## Introduction
This notebook demonstrates how to test if an action masking model is working as expected. When masking is working properly, any actions that are assigned mask=0 will not be sampled by the RL trainer. Here we consider the action masking model developed for the portfolio optimization problem. This action vector here has three componenets. Each componenet is sampled from a discrete action space with 11 possible values. 

### Install packages


In [None]:
!pip install ray==1.6.0
!pip install gym==0.15.3
!pip install dm_tree
!pip install lz4

### Import libraries

In [2]:
import ray
import ray.rllib.agents.ppo as ppo
from ray.tune.registry import register_env
from trading import mytradingenv
from mask_model import register_actor_mask_model
import numpy as np


### Register the action masking model 

In [3]:
register_actor_mask_model()
ray.shutdown()
ray.init(ignore_reinit_error=True)

env_config={}
register_env("customtradingmodel", lambda env_config:mytradingenv(env_config))

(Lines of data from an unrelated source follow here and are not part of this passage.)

import Summits.BirchSwinnertonDyer.BirchSwinnertonDyer.Theorems.EisensteinPrimesResidualDevissageFiniteKernel
import Summits.BirchSwinnertonDyer.BirchSwinnertonDyer.Theorems.EisensteinPrimesKellerYinLemma511NonsplitOfPrint
import Summits.BirchSwinnertonDyer.BirchSwinnertonDyer.Theorems.EisensteinPrimesKellerYinLemma511IffResidualFinite
import Literature.NumberTheory.EllipticCurves.KellerYin2024.CharacterSelmerGroups
import HarnessLib

/-!
# Keller–Yin Lemma 5.1.1 (BOTH signs) from ONE character-level statement: the finiteness of the residual
# UNRAMIFIED Selmer group of a character over the anticyclotomic tower (Keller–Yin arXiv:2402.12781v2
# Prop. 1.2.5, finiteness clause, ARBITRARY `θ` — preprint) ⟹ `Sel_v̄^{Sf}(K_∞, E_K[p^∞])[p]` finite ⟹
# `X^{Sf}` `Λ`-torsion with `μ = 0` (cell `bsd-eis`, seat `bsd-line-x2-p2` gen 4, D-0154 KEY row 5; crux 4
# `BSDpOnCellC` line b1 v12, stub `stub_lemma511`; companions p626493, p628626, p624583, p621903)

HONEST FRAMING (cell `bsd-eis`, run/shared/lean/pub/bsd-eis/): tool theorems (no definition, no new named
fact here, no `sorry`); every theorem here is CONDITIONAL on its hypothesis `hfact` = Keller–Yin Prop. 1.2.5's
finiteness clause for characters spelled out (an unrefereed claim, `[claim: KellerYin2024, status: under-review]`;
as a named fact: `KellerYin2024.prop125_residualCharacterUnrSelmer_finite_OPEN`, proposed separately); nothing about any curve is asserted; nothing
booked; no label or count moves; BSD and the main conjectures are proved for NO curve. Helper
`--supports stmt-BirchSwinnertonDyer-19034`; closes no registered stub (it DERIVES v12's `stub_lemma511`, itself a
preprint claim, from a smaller preprint claim with no elliptic curve in it).

## Why

After p626493 the NON-SPLIT half of `stub_lemma511` (Keller–Yin Lemma 5.1.1 at `p ‖ N`) rests on the PUBLISHED
CGLS22 Prop. 14, whose hypothesis `θ|_{G_v̄} ∉ {1, ω}` holds for both characters of `E[p]^{ss}` at a non-split
prime and FAILS for both at a split prime (`{1, ω}`, `X2.TateLineDecomposition.fix_or_quot_of_split`). Keller–Yin
§1.2 removes that hypothesis: Thm. 1.2.2 (Rubin 1991/1994 + Hida 2010 + de Shalit, in the `𝓕_nr` formulation —
unramified instead of strict at `v̄`) holds for every `θ` whose conductor is supported on split primes, and
Prop. 1.2.5 concludes «Moreover, `H¹_{𝓕_nr}^S(K, M_θ[𝔭])` is finite» for every such `θ` ("which recovers [CGLS] for
arbitrary characters (their assumption `θ|_{G_v̄} ≠ 1` is not essential)", proof of Lemma 1.2.4). That single
character-level sentence is the named preprint fact `KellerYin2024.prop125_residualCharacterUnrSelmer_finite_OPEN`
(this seat, file `KellerYin2024/CharacterResidualUnrSelmerFinite`; the tree's `KellerYin2024.unrSelmer` IS
`H¹_{𝓕_nr^S}` in the `K_∞`-formulation, file `KellerYin2024/CharacterSelmerGroups`).
With the dévissage WITHOUT the non-anomalous clause (p628626,
`ResidualDevissageFiniteKernel.finite_selmerAc_pTorsion_of_line_devissage_of_finite`) no local hypothesis on the
rational line is needed any more, so BOTH signs follow:

* §1 `strictResidual_finite_of_unrResidual_finite` — strict ⊆ unramified at `v̄`
  (`KellerYin2024.grSelmer_le_unrSelmer`; Castella's and the Summits-side `bdpData` agree definitionally).
* §2 **`residualFinite_of_unrCharacterFinite`** — the fact ⟹ `{s ∈ Sel_v̄^{Sf}(K_∞, E_K[p^∞]) : p s = 0}` finite at EVERY
  datum of Lemma 5.1.1 (`2 < p`, `Mult` — split OR non-split —, `Red`, `K` imaginary quadratic Heegner for `N_E`,
  `(p)` split, `v̄ ∋ p`, `κ` anticyclotomic, `Sf` = places over `N_E` off `p`): rational line, base change,
  `Sf` bookkeeping and unramifiedness exactly as in p626493, the fact for `Φ_K` and `E_K[p]/Φ_K`, §1, p628626 §3.
* §3 **`lemma511_OPEN_of_unrCharacterFinite`** : ⟨that clause, spelled out⟩ →
  `KellerYin2024.lemma511_imprimitive_isTorsion_muInvariant_eq_zero_mult_OPEN` (through p624583's
  `lemma511_OPEN_of_residualFinite`). The clause is carried as an EXPLICIT hypothesis `hfact` whose text is, binder
  for binder, the named preprint fact `KellerYin2024.prop125_residualCharacterUnrSelmer_finite_OPEN` (proposed by this
  seat as `Literature/…/KellerYin2024/CharacterResidualUnrSelmerFinite.lean`, review-queued at the time of writing);
  the one-line by-name corollary `lemma511_OPEN_of_prop125_OPEN` follows once that file is in the tree.

What this is NOT: not a proof of Rubin's main conjecture, Hida's `μ = 0` or Keller–Yin Thm. 1.2.2; the typed
clause stays an unrefereed claim until Keller–Yin is refereed (its ingredients are refereed; the `𝓕_nr`
translation for anomalous `θ` is written only there). Not a change to the skeleton of record (v12).

References: [KellerYin2024] §1.2 Def. 1.2.1, Thm. 1.2.2, Rem. 1.2.3, Lemma 1.2.4, Prop. 1.2.5; Thm. 1.4.1; Lemma 5.1.1
(arXiv:2402.12781v2); [CastellaGrossiLeeSkinner2022] §1.2 Def. 10, Thm. 11, Lemma 13, Prop. 14, §1.4 Props. 17–18;
[Rubin1991] Thm. 4.1; [Hida2010MuInvariant] Thm. I; [GreenbergVatsal2000] §2 Prop. (2.8); [Brink2007] Cor. 1;
[Castella2018] Def. 2.2; cell p626493, p628626, p624583, p621903, p613183 (chl-k1).
-/

set_option autoImplicit false
set_option linter.dupNamespace false -- the summit namespace `…BirchSwinnertonDyer.BirchSwinnertonDyer.Theorems` (Sub = Summit, D-0017) trips it

noncomputable section

open scoped Classical

open WeierstrassCurve NumberField IsDedekindDomain Field
  Literature.NumberTheory.EllipticCurves Literature.NumberTheory.EllipticCurves.IwasawaAlgebra
  Literature.NumberTheory.EllipticCurves.GreenbergSelmer
  Literature.NumberTheory.EllipticCurves.GreenbergVatsal2000
  Literature.NumberTheory.GaloisRepresentations IsDedekindDomain.HeightOneSpectrum
  Literature.NumberTheory.EllipticCurves.Rank1Residual
  Summit.BirchSwinnertonDyer.Rank1Residual.X11b Summit.BirchSwinnertonDyer.Rank1Residual.X11b.AcSelmer
  Summit.BirchSwinnertonDyer.Rank1Residual.X2.ResidualDevissageModules
  Summit.BirchSwinnertonDyer.BirchSwinnertonDyer.Theorems
  Summit.BirchSwinnertonDyer.BirchSwinnertonDyer.Theorems.CumulativeHeegnerInclusionAtThreeResidualDevissage
  Summit.BirchSwinnertonDyer.BirchSwinnertonDyer.Theorems.CumulativeHeegnerInclusionAtThreeLineBaseChange
  Summit.BirchSwinnertonDyer.BirchSwinnertonDyer.Theorems.CumulativeHeegnerInclusionAtThreeBadPlaces
  Summit.BirchSwinnertonDyer.BirchSwinnertonDyer.Theorems.AdditiveKoly.SplitCompletion
open Literature.NumberTheory.EllipticCurves.KellerYin2024
  (lemma511_imprimitive_isTorsion_muInvariant_eq_zero_mult_OPEN unrSelmer grSelmer grSelmer_le_unrSelmer)

namespace Summit.BirchSwinnertonDyer.BirchSwinnertonDyer.Theorems.KellerYinLemma511OfCharacterResidualFiniteness

/-! ### §1 Strict ⊆ unramified at `v̄` -/

/-- **Castella's residual group (STRICT at `𝔭`) is finite as soon as Keller–Yin's UNRAMIFIED one is**:
`R_𝔭^S(K_∞, M) = datumStrictSelmer (ker κ) M p (bdpData M p 𝔭) S ⊆ unrSelmer κ M 𝔭 S`
(`KellerYin2024.grSelmer_le_unrSelmer`; the Summits-side `X11b.AcSelmer.bdpData` and Castella's
`Castella2018.AcSelmer.bdpData` agree definitionally). [cite: KellerYin2024, §1.2 display (Gr,θ) (arXiv:2402.12781v2)] -/
theorem strictResidual_finite_of_unrResidual_finite {K : Type} [Field K] [NumberField K] {p : ℕ} [Fact p.Prime]
    (κ : ZpExtension K p) (𝔭 : HeightOneSpectrum (𝓞 K)) (S : Set (HeightOneSpectrum (𝓞 K)))
    (M : Type) [AddCommGroup M] [DistribMulAction (absoluteGaloisGroup K) M] [TopologicalSpace M]
    [DiscreteTopology M] (h : (KellerYin2024.unrSelmer κ M 𝔭 S : Set (subgroupH1 κ.kerSubgroup M)).Finite) :
    (datumStrictSelmer κ.kerSubgroup M p (AcSelmer.bdpData M p 𝔭) S : Set (subgroupH1 κ.kerSubgroup M)).Finite := by
  refine h.subset fun c hc ↦ ?_
  have hc' : c ∈ KellerYin2024.grSelmer κ M 𝔭 S := hc
  exact KellerYin2024.grSelmer_le_unrSelmer κ M 𝔭 S hc'

/-! ### §2 The fact ⟹ residual finiteness at EVERY multiplicative Eisenstein datum -/

/-- **Keller–Yin Prop. 1.2.5's finiteness clause for characters (hypothesis `hfact`, spelled out) ⟹
`Sel_v̄^{Sf}(K_∞, E_K[p^∞])[p]` finite**, at every
datum of Lemma 5.1.1: `W/ℚ` globally minimal, `2 < p`, `p ‖ N` (split OR non-split), `E[p]` reducible; `K` imaginary
quadratic with the Heegner hypothesis for `N_E` and `(p)` split; `v̄ ∋ p`; `κ` anticyclotomic; `Sf` = the places of `K`
over `N_E` not over `p`. Proof: a rational line `Φ`; its base change `S ≤ E_K[p]` (order `p`, quotient of order
`p`); `Sf` finite, prime to `p`, over split rational primes (Heegner); `E_K[p]`, `S`, `E_K[p]/S` unramified off
`Sf ∪ {w ∣ p}` (good reduction there); the fact for `M = S.Sub` and `M = S.Quot` + §1; Brink's `D_{v̄} ⊄ ker κ`; the
dévissage WITHOUT the non-anomalous clause (p628626 §3). NO local hypothesis on `Φ` is used — hence both signs.
CONDITIONAL on the preprint claim `hfact`; nothing else assumed.
[claim: KellerYin2024, status: under-review]
[cite: KellerYin2024, Prop. 1.2.5, Thm. 1.4.1, Lemma 5.1.1 (arXiv:2402.12781v2)]
[cite: CastellaGrossiLeeSkinner2022, §1.4 Props. 17–18 (arXiv:2008.02571)] [cite: Brink2007, Cor. 1] -/
theorem residualFinite_of_unrCharacterFinite
    (hfact : ∀ (K : Type) [Field K] [NumberField K] (p : ℕ) [Fact p.Prime],
      IsImaginaryQuadratic K → p ≠ 2 → ((Ideal.span {(p : ℤ)}).primesOver (𝓞 K)).ncard = 2 →
      ∀ (κ : ZpExtension K p), κ.IsAnticyclotomic →
      ∀ (𝔭 : HeightOneSpectrum (𝓞 K)), ((p : ℕ) : 𝓞 K) ∈ 𝔭.asIdeal →
      ∀ (M : Type) [AddCommGroup M] [DistribMulAction (absoluteGaloisGroup K) M]
        [TopologicalSpace M] [DiscreteTopology M],
        Nat.card M = p → (∀ m : M, Continuous fun g : absoluteGaloisGroup K ↦ g • m) →
      ∀ (S : Set (HeightOneSpectrum (𝓞 K))), S.Finite →
        (∀ v ∈ S, ((p : ℕ) : 𝓞 K) ∉ v.asIdeal ∧
          ((v.asIdeal.under ℤ).primesOver (𝓞 K)).ncard = 2) →
        (∀ v : HeightOneSpectrum (𝓞 K), v ∉ S → ((p : ℕ) : 𝓞 K) ∉ v.asIdeal →
          ∀ x ∈ inertia v, ∀ m : M, x • m = m) →
        (KellerYin2024.unrSelmer κ M 𝔭 S : Set (subgroupH1 κ.kerSubgroup M)).Finite)
    {p : ℕ} [hp : Fact p.Prime] (W : WeierstrassCurve ℚ) [W.IsElliptic] [W.IsGloballyMinimal]
    (K : Type) [Field K] [NumberField K] (vbar : HeightOneSpectrum (𝓞 K))
    (κ : ZpExtension K p) (Sf : Finset (HeightOneSpectrum (𝓞 K)))
    (hp2 : 2 < p) (hred : Red W p) (hK : IsImaginaryQuadratic K)
    (hH : SatisfiesHeegnerHypothesis (W.conductorNorm ℤ) K)
    (hsplit : ((Ideal.span {(p : ℤ)}).primesOver (𝓞 K)).ncard = 2)
    (hvbar : ((p : ℕ) : 𝓞 K) ∈ vbar.asIdeal) (hκ : κ.IsAnticyclotomic)
    (hSf : ∀ w : HeightOneSpectrum (𝓞 K), w ∈ Sf ↔
      (((W.conductorNorm ℤ : ℤ) : 𝓞 K) ∈ w.asIdeal ∧ ((p : ℕ) : 𝓞 K) ∉ w.asIdeal)) :
    Set.Finite {s : selmerAc (W.baseChange K) p κ vbar (↑Sf : Set (HeightOneSpectrum (𝓞 K))) |
      p • s = 0} := by
  have hpp : p.Prime := hp.out
  have hp2' : p ≠ 2 := by omega
  haveI hEK : (W.baseChange K).IsElliptic := inferInstanceAs (W.map (algebraMap ℚ K)).IsElliptic
  /- a rational line and its base change to `K` -/
  obtain ⟨Φ, hΦ⟩ := exists_isRationalLine_of_not_irr W p hred
  obtain ⟨t, ht⟩ := exists_geomTorsion_baseChange_equiv W K ((p : ℕ) : ℤ)
  have ht' : ∀ (σ : absoluteGaloisGroup K) (P : W.geomTorsion ((p : ℕ) : ℤ)),
      t (absGaloisRestrict ℚ K σ • P) = σ • t P := fun σ P ↦ by
    rw [← resGal_eq_absGaloisRestrict]; exact ht σ P
  obtain ⟨S, -, hcardS⟩ := exists_stableSubgroup_corr Φ t ht' hΦ.2
  have hSub : Nat.card S.Sub = p := by rw [hcardS, hΦ.1]
  have hEp : Nat.card ((W.baseChange K).geomTorsion ((p : ℕ) : ℤ)) = p ^ 2 :=
    (W.baseChange K).natCard_geomTorsion_prime_eq_sq hpp
  have hQuot : Nat.card S.Quot = p := by
    have h := S.natCard_eq_mul
    rw [hEp, hSub, sq] at h
    exact (Nat.eq_of_mul_eq_mul_right hpp.pos h).symm
  /- the imprimitivity set `Sf`: finite, prime to `p`, over split rational primes; good reduction off it -/
  set S₀ : Set (HeightOneSpectrum (𝓞 K)) := (↑Sf : Set (HeightOneSpectrum (𝓞 K))) with hS₀
  have hS₀fin : S₀.Finite := Sf.finite_toSet
  have hgood : ∀ w : HeightOneSpectrum (𝓞 K), w ∉ S₀ → ((p : ℕ) : 𝓞 K) ∉ w.asIdeal →
      (W.baseChange K).HasGoodReductionAt w := fun w hw hpw ↦ by
    by_contra hbad
    obtain ⟨ℓ, -, hℓw, hℓN⟩ := exists_prime_mem_dvd_conductorNorm_of_not_hasGoodReductionAt W K w hbad
    apply hw
    rw [hS₀, Finset.mem_coe, hSf]
    refine ⟨?_, hpw⟩
    obtain ⟨m, hm⟩ := hℓN
    rw [hm, Nat.cast_mul, Int.cast_mul, Int.cast_natCast]
    exact w.asIdeal.mul_mem_right _ hℓw
  have hS₀mem : ∀ w ∈ S₀, ((p : ℕ) : 𝓞 K) ∉ w.asIdeal ∧
      ((w.asIdeal.under ℤ).primesOver (𝓞 K)).ncard = 2 := fun w hw ↦ by
    rw [hS₀, Finset.mem_coe, hSf] at hw
    refine ⟨hw.2, ?_⟩
    obtain ⟨ℓ, hℓ, hℓw⟩ := exists_prime_natCast_mem_asIdeal w
    haveI : Fact ℓ.Prime := ⟨hℓ⟩
    have hunder : w.asIdeal.under ℤ = Ideal.span {(ℓ : ℤ)} :=
      (liesOver_span_int K ℓ w (by exact_mod_cast hℓw)).over.symm
    have hℓN : ℓ ∣ W.conductorNorm ℤ := by
      have hmem : ((W.conductorNorm ℤ : ℕ) : ℤ) ∈ w.asIdeal.under ℤ := by
        rw [Ideal.under_def, Ideal.mem_comap, map_natCast]
        have := hw.1
        rwa [Int.cast_natCast] at this
      rw [hunder, Ideal.mem_span_singleton] at hmem
      exact_mod_cast hmem
    rw [hunder]
    exact hH ℓ hℓ hℓN
  /- unramified outside `S₀ ∪ {w ∣ p}` -/
  have hM : ∀ m : (W.baseChange K).geomTorsion ((p : ℕ) : ℤ),
      Continuous fun g : absoluteGaloisGroup K ↦ g • m :=
    continuous_smul_geomTorsion (W.baseChange K) ((p : ℕ) : ℤ)
  have hunrE : ∀ w : HeightOneSpectrum (𝓞 K), w ∉ S₀ → ((p : ℕ) : 𝓞 K) ∉ w.asIdeal →
      ∀ x ∈ inertia w, ∀ m : (W.baseChange K).geomTorsion ((p : ℕ) : ℤ), x • m = m :=
    fun w hw hpw x hx m ↦ smul_geomTorsion_eq_of_mem_inertia_chosen (W.baseChange K) (hgood w hw hpw) hpw hx m
  have hunrSub : ∀ w : HeightOneSpectrum (𝓞 K), w ∉ S₀ → ((p : ℕ) : 𝓞 K) ∉ w.asIdeal →
      ∀ x ∈ inertia w, ∀ m : S.Sub, x • m = m := fun w hw hpw x hx m ↦
    S.incl_injective (by rw [StableSubgroup.incl_smul]; exact hunrE w hw hpw x hx _)
  have hunrQuot : ∀ w : HeightOneSpectrum (𝓞 K), w ∉ S₀ → ((p : ℕ) : 𝓞 K) ∉ w.asIdeal →
      ∀ x ∈ inertia w, ∀ m : S.Quot, x • m = m := fun w hw hpw x hx m ↦ by
    obtain ⟨n, rfl⟩ := S.proj_surjective m
    rw [StableSubgroup.smul_proj, hunrE w hw hpw x hx]
  /- Brink: `v̄` is finitely decomposed in `K_∞` -/
  have h𝔭dec : ¬ (decomp vbar ≤ κ.kerSubgroup) :=
    ZpExtension.decomp_not_le_kerSubgroup_above_of_isAnticyclotomic_holds K p hK hp2' κ hκ vbar hvbar
  /- the preprint fact for the two characters, then strict ⊆ unramified -/
  have hΦfin : (datumStrictSelmer κ.kerSubgroup S.Sub p (AcSelmer.bdpData S.Sub p vbar) S₀ :
      Set (Literature.NumberTheory.EllipticCurves.subgroupH1 κ.kerSubgroup S.Sub)).Finite :=
    strictResidual_finite_of_unrResidual_finite κ vbar S₀ S.Sub
      (hfact K p hK hp2' hsplit κ hκ vbar hvbar S.Sub hSub (S.continuous_smul_sub hM) S₀ hS₀fin hS₀mem
        hunrSub)
  have hΨfin : (datumStrictSelmer κ.kerSubgroup S.Quot p (AcSelmer.bdpData S.Quot p vbar) S₀ :
      Set (Literature.NumberTheory.EllipticCurves.subgroupH1 κ.kerSubgroup S.Quot)).Finite :=
    strictResidual_finite_of_unrResidual_finite κ vbar S₀ S.Quot
      (hfact K p hK hp2' hsplit κ hκ vbar hvbar S.Quot hQuot (S.continuous_smul_quot hM) S₀ hS₀fin hS₀mem
        hunrQuot)
  exact ResidualDevissageFiniteKernel.finite_selmerAc_pTorsion_of_line_devissage_of_finite (W.baseChange K) κ
    hvbar h𝔭dec hgood S hΦfin hΨfin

### Specify the environment config to include the action masking model

In [4]:

TestEnvConfig = {
 "log_level":"WARN",

 "model": {
 
 "custom_model": "trading_mask" # Define the custom masking model in the config 
 
 
 }
 }




### Initialize a PPO trainer agent and the portfolio trading environment

In [5]:
agent1 = ppo.PPOTrainer(config=TestEnvConfig,env="customtradingmodel")
env = agent1.env_creator('customtradingmodel')
state=env.reset()
print(state["action_mask"])

2022-08-31 19:57:33,900	INFO logger.py:180 -- pip install 'ray[tune]' to see TensorBoard files.
2022-08-31 19:57:33,903	INFO trainer.py:714 -- Tip: set framework=tfe or the --eager flag to enable TensorFlow eager execution
2022-08-31 19:57:33,904	INFO ppo.py:159 -- In multi-agent mode, policies will be optimized sequentially by the multi-GPU optimizer. Consider setting simple_optimizer=True if this doesn't work for you.
2022-08-31 19:57:33,905	INFO trainer.py:728 -- Current log_level is WARN. For more information, set 'log_level': 'INFO' / 'DEBUG' or use the -v and -vv flags.


[array([0., 0., 0., 0., 0., 1., 1., 1., 1., 1., 1.], dtype=float32), array([0., 0., 0., 0., 0., 1., 1., 1., 1., 1., 1.], dtype=float32), array([0., 0., 0., 0., 0., 1., 1., 1., 1., 1., 1.], dtype=float32)]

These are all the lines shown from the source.